Hematoxylin-eosin staining
Rat smooth muscle tissues were fixed in 4% paraformaldehyde and embedded in paraffin. Serial sections (5 µm thickness) were prepared using a microtome and stained using a standardized H&E staining kit. Morphological evaluation was performed using bright-field microscopy at 40×–400× magnification, focusing on the structural integrity of muscle tissue, inflammatory cell infiltration, and matrix remodeling.
Masson's Trichrome staining
According to the experimental protocol approved by the ethics committee, we collected samples from the animals on the tenth day of treatment. Rat muscle tissues were fixed in 4% paraformaldehyde and paraffin-embedded. Serial sections (5 µm thickness) were cut using a rotary microtome. Deparaffinized sections were stained with Masson's trichrome. Stained sections were imaged under a bright-field microscope at 100× magnification.
Western blotting
Total proteins were extracted from rat smooth muscle tissue by mechanical disruption in RIPA lysis buffer maintained at low temperature and supplemented with protease inhibitors. The lysates were clarified by centrifugation at 10,000 × g for 15 min at 4 °C, and the protein-containing supernatant was collected for analysis. Protein concentration was determined with a bicinchoninic acid (BCA) assay using bovine serum albumin as the calibration standard. Equal amounts of protein (30 µg) were loaded onto 10% or 12% SDS–polyacrylamide gels and separated under reducing conditions. After electrophoresis, proteins were transferred onto PVDF membranes with a pore size of 0.22 µm. Membranes were incubated in 3% BSA for 1 h at room temperature to block nonspecific binding sites, followed by overnight incubation at 4 °C with primary antibodies recognizing GAPDH, MYL1, TNNI2, TNNT1, TNNT3, and MYLPF. After washing with TBST three times, HRP-labeled secondary antibodies were applied for 2 h at room temperature. Signal detection was performed using a chemiluminescent substrate, and images were captured with a luminescence imaging system. Quantification of protein expression was carried out by densitometric analysis, with GAPDH serving as the internal reference.

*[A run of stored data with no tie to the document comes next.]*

import Literature.Topology.FourManifolds.IntersectionLattice
import HarnessLib

/-!
# Compatibility of smooth and homological orientations (trunk T-4MAN)

The bridge between the two notions of orientation in the tree: G18's **smooth** orientations
`Literature.SmoothOrientation (𝓡 n) M` (an orientation of the model space at each point, read in the
preferred chart, locally constant along chart changes; used by `Literature.Topology.FourManifolds.HomotopySphere`, `Θₙ`,
connected sums) and G04's **homological** `ℤ`-orientations `Literature.HomologicalOrientation ℤ M n`
(consistent generators `μₓ ∈ Hₙ(M | x; ℤ)`; used by fundamental classes, intersection forms and
signatures). It is needed to state §7 of Kervaire–Milnor, *Groups of homotopy spheres I* (1963)
(signatures of manifolds bounded by **oriented** homotopy spheres; layer 2 of the decomposition of
`Literature.Topology.FourManifolds.exists_commGroup_homotopySphereClass_isCyclic_seven`), where the homotopy spheres carry
smooth orientations and the signature is homological (`BoundarySignature.lean`).

## Informal content

Classically (Bredon, *Topology and Geometry* (1993), VI.7, in particular Prop. 7.14–Thm. 7.15;
Milnor–Stasheff, *Characteristic Classes* (1974), Appendix A, pp. 122–123) a smooth orientation
of `M` determines a homological one: at `x`, a positively oriented chart `φ` identifies
`Hₙ(M | x; ℤ) ≅ Hₙ(ℝⁿ | φ x; ℤ)`, and `μₓ` is the class corresponding to **the** preferred
generator of `Hₙ(ℝⁿ, ℝⁿ ∖ pt; ℤ)` (the class of a positively oriented linear simplex around the
point). G04 has no preferred generator of `Hₙ(ℝⁿ, ℝⁿ ∖ 0; ℤ)` (the groups `Hₙ(𝔻ⁿ, 𝕊ⁿ⁻¹)`,
`Hₙ₋₁(𝕊ⁿ⁻¹)` are only known up to non-canonical isomorphism, as named facts), so the universal
sign is made a **parameter**: a homological orientation `g : HomologicalOrientation ℤ (𝔼 n) n` of
Euclidean space itself (there are exactly two, `±g`, `𝔼 n` being connected;
`HomologicalOrientation.eq_or_eq_neg_of_connected`), thought of as the generator assigned to the
standard smooth orientation `euclideanOrientation n`. All statements of Kervaire–Milnor §7 are
invariant under `g ↦ -g` (every signature changes sign).

* `Literature.SmoothOrientation.IsCompatibleAt g o μ x`: in the preferred chart `φ = chartAt x` (source
  `U ∋ x`, an open subspace), there is a local class `c ∈ Hₙ(U | x; ℤ)` pushing forward to `μₓ` in
  `Hₙ(M | x; ℤ)` along `U ⊆ M` and to `ε • g_{φ x}` in `Hₙ(𝔼 n | φ x; ℤ)` along `φ|U`, where the sign
  `ε = ±1` is `+1` exactly when the chart is positively oriented at `x`, i.e. when
  `o x = euclideanOrientation n` (by definition of `SmoothOrientation`, `o x` *is* the orientation
  of the model space read in `chartAt x`). Both push-forwards are excision isomorphisms
  (Hatcher 2002, §3.3, p. 231), which is not needed to state the condition.
* `Literature.SmoothOrientation.IsCompatible g o μ`: compatibility at every point; the named fact
  `Literature.Topology.FourManifolds.SmoothOrientation.existsUnique_isCompatible` (Bredon VI.7.15; Milnor–Stasheff App. A):
  every smooth orientation has exactly one compatible homological orientation.

## Mathlib / tree

Mathlib has neither notion of orientation of a manifold. The tree's `IntersectionLattice.lean`
records only the orientability-level bridge (`isOrientable_iff_isOrientableOver_int`, named
fact); nothing relates an individual smooth orientation to an individual homological one
(searched `toHomological`, `IsCompatible`, `HomologicalOrientation` in `FourManifolds/`).
-/

open scoped Manifold ContDiff Topology
open Set Function CategoryTheory Module

noncomputable section

universe u

namespace Literature.Topology.FourManifolds

/-- Local notation: `𝔼 n` is the model Euclidean space `EuclideanSpace ℝ (Fin n)`. -/
local notation "𝔼 " n:arg => EuclideanSpace ℝ (Fin n)

section localHomology
open Literature.AlgebraicTopology.SingularHomology (localHomology)
open Literature.AlgebraicTopology.SingularHomology.localHomology

variable {X Y : Type u} [TopologicalSpace X] [TopologicalSpace Y]

/-- Push-forward of local homology at a point along a map `f` that does not hit `b = f a`
outside `a` (e.g. any injective map): `f_* : Hₙ(X | a) ⟶ Hₙ(Y | b)`, the map of pairs
`(X, X ∖ a) → (Y, Y ∖ b)` (Hatcher 2002, §3.3, p. 231). For the inclusion of an open neighbourhood
this is the excision isomorphism. The target point `b` is an explicit argument, so that the
codomain is syntactically `Hₙ(Y | b)`; only `hf` (which is exactly `MapsTo f {a}ᶜ {b}ᶜ` and does not
force `f a = b`) is needed. [cite: Hatcher2002, §3.3, p. 231] -/
def _root_.Literature.AlgebraicTopology.SingularHomology.localHomology.push (f : C(X, Y)) (a : X) (b : Y) (hf : ∀ y, f y = b → y = a) (n : ℕ) :
    localHomology ℤ ℤ X a n ⟶ localHomology ℤ ℤ Y b n :=
  Literature.AlgebraicTopology.SingularHomology.relativeSingularHomology.map ℤ ℤ f
    (show MapsTo f {a}ᶜ {b}ᶜ from
      fun y hy h => hy (by rw [mem_singleton_iff] at h ⊢; exact hf y h)) n

/-- `push` is G04's map of pairs `(X, X ∖ a) → (Y, Y ∖ b)`. [folklore] -/
theorem _root_.Literature.AlgebraicTopology.SingularHomology.localHomology.push_def (f : C(X, Y)) (a : X) (b : Y) (hf : ∀ y, f y = b → y = a) (n : ℕ) :
    push f a b hf n = Literature.AlgebraicTopology.SingularHomology.relativeSingularHomology.map ℤ ℤ f
      (show MapsTo f {a}ᶜ {b}ᶜ from
        fun y hy h => hy (by rw [mem_singleton_iff] at h ⊢; exact hf y h)) n := rfl

end localHomology

namespace SmoothOrientation

/-! The manifold `M` lives in `Type` (universe `0`), like the carriers of `Literature.Topology.FourManifolds.HomotopySphere`:
G04's maps of pairs relate spaces in a common universe, and the model `𝔼 n` is in `Type`. -/

variable {n : ℕ} {M : Type} [TopologicalSpace M] [ChartedSpace (𝔼 n) M]

/-- The source of the preferred chart at `x`, as a subspace, with its point `x`. [folklore] -/
abbrev chartSourcePt (x : M) : ↥(chartAt (𝔼 n) x).source := ⟨x, mem_chart_source (𝔼 n) x⟩

/-- The preferred chart at `x` restricted to its source, as a continuous map into the model space
`𝔼 n` (`OpenPartialHomeomorph.continuousOn` restricted). [folklore] -/
def chartRestrict (x : M) : C(↥(chartAt (𝔼 n) x).source, 𝔼 n) :=
  ⟨(chartAt (𝔼 n) x).source.restrict (chartAt (𝔼 n) x),
    (chartAt (𝔼 n) x).continuousOn.restrict⟩

/-- The restricted chart has the values of the chart. [folklore] -/
@[simp] theorem chartRestrict_apply (x : M) (y : ↥(chartAt (𝔼 n) x).source) :
    chartRestrict x y = chartAt (𝔼 n) x y := rfl

/-- `φ|U` hits `φ x` only at `x` (injectivity of the chart on its source). [folklore] -/
theorem chartRestrict_eq_imp (x : M) (y : ↥(chartAt (𝔼 n) x).source)
    (h : chartRestrict x y = chartAt (𝔼 n) x x) : y = chartSourcePt x :=
  Subtype.ext ((chartAt (𝔼 n) x).injOn y.2 (mem_chart_source (𝔼 n) x) h)

/-- The inclusion `U ⊆ M` hits `x` only at `x`. [folklore] -/
theorem subtypeVal_eq_imp (x : M) (y : ↥(chartAt (𝔼 n) x).source) (h : (y : M) = x) :
    y = chartSourcePt x :=
  Subtype.ext h

/-- `μₓ` pulled back to the chart domain and pushed into the model: the two push-forwards used in
`IsCompatibleAt`, `Hₙ(U | x) ⟶ Hₙ(M | x)` (inclusion; an excision isomorphism) and
`Hₙ(U | x) ⟶ Hₙ(𝔼 n | φ x)` (the chart). [folklore] -/
abbrev pushIncl (x : M) (k : ℕ) :
    Literature.AlgebraicTopology.SingularHomology.localHomology ℤ ℤ (↥(chartAt (𝔼 n) x).source) (chartSourcePt x) k ⟶ Literature.AlgebraicTopology.SingularHomology.localHomology ℤ ℤ M x k :=
  Literature.AlgebraicTopology.SingularHomology.localHomology.push ⟨Subtype.val, continuous_subtype_val⟩ (chartSourcePt x) x
    (subtypeVal_eq_imp x) k

/-- See `pushIncl`. [folklore] -/
abbrev pushChart (x : M) (k : ℕ) :
    Literature.AlgebraicTopology.SingularHomology.localHomology ℤ ℤ (↥(chartAt (𝔼 n) x).source) (chartSourcePt x) k ⟶
      Literature.AlgebraicTopology.SingularHomology.localHomology ℤ ℤ (𝔼 n) (chartAt (𝔼 n) x x) k :=
  Literature.AlgebraicTopology.SingularHomology.localHomology.push (chartRestrict x) (chartSourcePt x) (chartAt (𝔼 n) x x)
    (chartRestrict_eq_imp x) k

/-- `pushIncl` is additive, in particular commutes with negation. [folklore] -/
theorem pushIncl_neg (x : M) (k : ℕ)
    (c : Literature.AlgebraicTopology.SingularHomology.localHomology ℤ ℤ (↥(chartAt (𝔼 n) x).source) (chartSourcePt x) k) :
    pushIncl x k (-c) = -pushIncl x k c :=
  map_neg _ _

/-- `pushChart` is additive, in particular commutes with negation. [folklore] -/
theorem pushChart_neg (x : M) (k : ℕ)
    (c : Literature.AlgebraicTopology.SingularHomology.localHomology ℤ ℤ (↥(chartAt (𝔼 n) x).source) (chartSourcePt x) k) :
    pushChart x k (-c) = -pushChart x k c :=
  map_neg _ _

variable [IsManifold (𝓡 n) 1 M]

/-- **Compatibility of a smooth and a homological orientation at a point**, relative to the
generator convention `g` (a homological orientation of `𝔼 n`, standing for the preferred
generator of `Hₙ(ℝⁿ, ℝⁿ ∖ pt; ℤ)` attached to the standard smooth orientation
`euclideanOrientation n`). With `φ = chartAt x`, `U = φ.source`: some local class
`c ∈ Hₙ(U | x; ℤ)` maps to `μₓ ∈ Hₙ(M | x; ℤ)` under the inclusion `U ⊆ M` and to `ε • g_{φ x}`
under `φ|U : U → 𝔼 n`, where the sign `ε ∈ ℤˣ = {±1}` is `1` iff `φ` is positively oriented at `x` for `o`, i.e.
iff `o x = euclideanOrientation n` (`o x` is read in `chartAt x` by definition of
`SmoothOrientation`). Bredon, *Topology and Geometry* (1993), VI.7 (Prop. 7.14, Thm. 7.15);
Milnor–Stasheff (1974), Appendix A, pp. 122–123; Hatcher 2002, §3.3, pp. 231, 233–236. [cite: Bredon1993, VI.7, Prop. 7.14 and Thm. 7.15] [cite: MilnorStasheff1974, Appendix A, pp. 122–123] -/
def IsCompatibleAt (g : Literature.AlgebraicTopology.SingularHomology.HomologicalOrientation ℤ (𝔼 n) n) (o : SmoothOrientation (𝓡 n) M)
    (μ : Literature.AlgebraicTopology.SingularHomology.HomologicalOrientation ℤ M n) (x : M) : Prop :=
  ∃ (c : Literature.AlgebraicTopology.SingularHomology.localHomology ℤ ℤ (↥(chartAt (𝔼 n) x).source) (chartSourcePt x) n) (ε : ℤˣ),
    pushIncl x n c = μ.localClass x ∧
      pushChart x n c = (ε : ℤ) • g.localClass (chartAt (𝔼 n) x x) ∧
      (ε = 1 ↔ o x = euclideanOrientation n)

/-- **Compatible smooth and homological orientations** (relative to the generator convention
`g`): compatibility at every point. For `M = Σ` a homotopy sphere with its smooth orientation
(`Literature.Topology.FourManifolds.HomotopySphere.orientation`) the compatible `μ` gives the fundamental class `[Σ]` used in
"`Σ = bM`" (Kervaire–Milnor 1963, §7) via `Literature.Topology.FourManifolds.IsOrientedBoundary`. Bredon 1993, VI.7;
Milnor–Stasheff 1974, Appendix A. [cite: Bredon1993, VI.7, Thm. 7.15] -/
def IsCompatible (g : Literature.AlgebraicTopology.SingularHomology.HomologicalOrientation ℤ (𝔼 n) n) (o : SmoothOrientation (𝓡 n) M)
    (μ : Literature.AlgebraicTopology.SingularHomology.HomologicalOrientation ℤ M n) : Prop :=
  ∀ x, IsCompatibleAt g o μ x

/-- Unfolding lemma for `IsCompatible` (Bredon 1993, VI.7). [folklore] -/
theorem isCompatible_iff (g : Literature.AlgebraicTopology.SingularHomology.HomologicalOrientation ℤ (𝔼 n) n) (o : SmoothOrientation (𝓡 n) M)
    (μ : Literature.AlgebraicTopology.SingularHomology.HomologicalOrientation ℤ M n) :
    IsCompatible g o μ ↔ ∀ x, IsCompatibleAt g o μ x := Iff.rfl

/-- **Reversing both orientations preserves compatibility** at a point: `-o` is compatible with
`-μ` (negate the local class and the sign `ε`; the chart at `x` is positively oriented for `-o`
iff it is not for `o`, `Orientation.ne_iff_eq_neg`). Bredon 1993, VI.7; Kervaire–Milnor 1963, §2
("`-M`"). [cite: Bredon1993, VI.7] -/
theorem IsCompatibleAt.neg {g : Literature.AlgebraicTopology.SingularHomology.HomologicalOrientation ℤ (𝔼 n) n} {o : SmoothOrientation (𝓡 n) M}
    {μ : Literature.AlgebraicTopology.SingularHomology.HomologicalOrientation ℤ M n} {x : M} (h : IsCompatibleAt g o μ x) :
    IsCompatibleAt g (-o) (-μ) x := by
  obtain ⟨c, ε, h₁, h₂, h₃⟩ := h
  refine ⟨-c, -ε, ?_, ?_, ?_⟩
  · rw [pushIncl_neg, h₁, Literature.AlgebraicTopology.SingularHomology.HomologicalOrientation.neg_localClass]
  · rw [pushChart_neg, h₂, Units.val_neg]
    simp only [neg_zsmul]
  · rw [SmoothOrientation.neg_apply,
      (neg_eq_iff_eq_neg (a := o x) (b := euclideanOrientation n)).trans
        (Orientation.ne_iff_eq_neg (o x) (euclideanOrientation n) (by simp)).symm, ne_eq, ← h₃]
    rcases Int.units_eq_one_or ε with rfl | rfl <;> decide

/-- Reversing both orientations preserves compatibility (Bredon 1993, VI.7;
Kervaire–Milnor 1963, §2). [cite: Bredon1993, VI.7] -/
theorem IsCompatible.neg {g : Literature.AlgebraicTopology.SingularHomology.HomologicalOrientation ℤ (𝔼 n) n} {o : SmoothOrientation (𝓡 n) M}
    {μ : Literature.AlgebraicTopology.SingularHomology.HomologicalOrientation ℤ M n} (h : IsCompatible g o μ) : IsCompatible g (-o) (-μ) :=
  fun x => (h x).neg

/-- **Changing the generator convention negates the compatible homological orientation**:
`o` is `g`-compatible with `μ` iff it is `(-g)`-compatible with `-μ` (pointwise). [folklore] -/
theorem IsCompatibleAt.neg_gen {g : Literature.AlgebraicTopology.SingularHomology.HomologicalOrientation ℤ (𝔼 n) n}
    {o : SmoothOrientation (𝓡 n) M} {μ : Literature.AlgebraicTopology.SingularHomology.HomologicalOrientation ℤ M n} {x : M}
    (h : IsCompatibleAt g o μ x) : IsCompatibleAt (-g) o (-μ) x := by
  obtain ⟨c, ε, h₁, h₂, h₃⟩ := h
  refine ⟨-c, ε, ?_, ?_, h₃⟩
  · rw [pushIncl_neg, h₁, Literature.AlgebraicTopology.SingularHomology.HomologicalOrientation.neg_localClass]
  · rw [pushChart_neg, h₂, Literature.AlgebraicTopology.SingularHomology.HomologicalOrientation.neg_localClass]
    simp only [zsmul_neg]

/-- Changing the generator convention negates the compatible homological orientation, globally.
[folklore] -/
theorem IsCompatible.neg_gen {g : Literature.AlgebraicTopology.SingularHomology.HomologicalOrientation ℤ (𝔼 n) n}
    {o : SmoothOrientation (𝓡 n) M} {μ : Literature.AlgebraicTopology.SingularHomology.HomologicalOrientation ℤ M n} (h : IsCompatible g o μ) :
    IsCompatible (-g) o (-μ) :=
  fun x => (h x).neg_gen

variable (n M) in
/-- **Every smooth orientation has exactly one compatible homological orientation** (named fact;
Bredon, *Topology and Geometry* (1993), VI.7, Thm. 7.15 with Prop. 7.14: for smooth manifolds the
smooth and the homological notions of orientation correspond bijectively, compatibly with
reversal; Milnor–Stasheff 1974, Appendix A, pp. 122–123), for `M` Hausdorff (the setting of
G04's local-homology computations) and any generator convention `g`. Existence: positively
oriented charts overlap with positive Jacobian, and such chart changes act as `+1` on
`Hₙ(ℝⁿ | pt; ℤ)` (degree of an orientation-preserving linear map), so the classes `± g` transported
back are locally consistent; uniqueness: a homological orientation is determined by its local
classes. Call shape: `existsUnique_isCompatible n M` (both explicit). [cite: Bredon1993, VI.7, Thm. 7.15 (with Prop. 7.14)] [cite: MilnorStasheff1974, Appendix A, pp. 122–123] -/
def existsUnique_isCompatible : Prop :=
  ∀ [T2Space M] (g : Literature.AlgebraicTopology.SingularHomology.HomologicalOrientation ℤ (𝔼 n) n) (o : SmoothOrientation (𝓡 n) M),
    ∃! μ : Literature.AlgebraicTopology.SingularHomology.HomologicalOrientation ℤ M n, IsCompatible g o μ

end SmoothOrientation

end Literature.Topology.FourManifolds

Quantitative real-time PCR (qPCR)
Tissue samples were lysed using a total RNA extraction reagent, and RNA was isolated following the manufacturer’s instructions provided with the RNA extraction kit. Gene-specific primers were designed using dedicated software (Table 1) and their specificity was verified through BLAST analysis (≥18 bp homology, Tm = 58–62 °C). RNA was then reverse transcribed using a reverse transcription kit, and the expression of the target gene was detected using a SYBR Green qPCR detection kit.
Statistical analysis
Statistical comparisons between two groups were performed using an independent-samples t-test, whereas differences among multiple groups were evaluated using one-way ANOVA followed by Bonferroni post hoc analysis. Data are expressed as mean ± standard deviation (SD) or mean ± standard error of the mean (SEM). A value of p < 0.05 was considered indicative of statistical significance.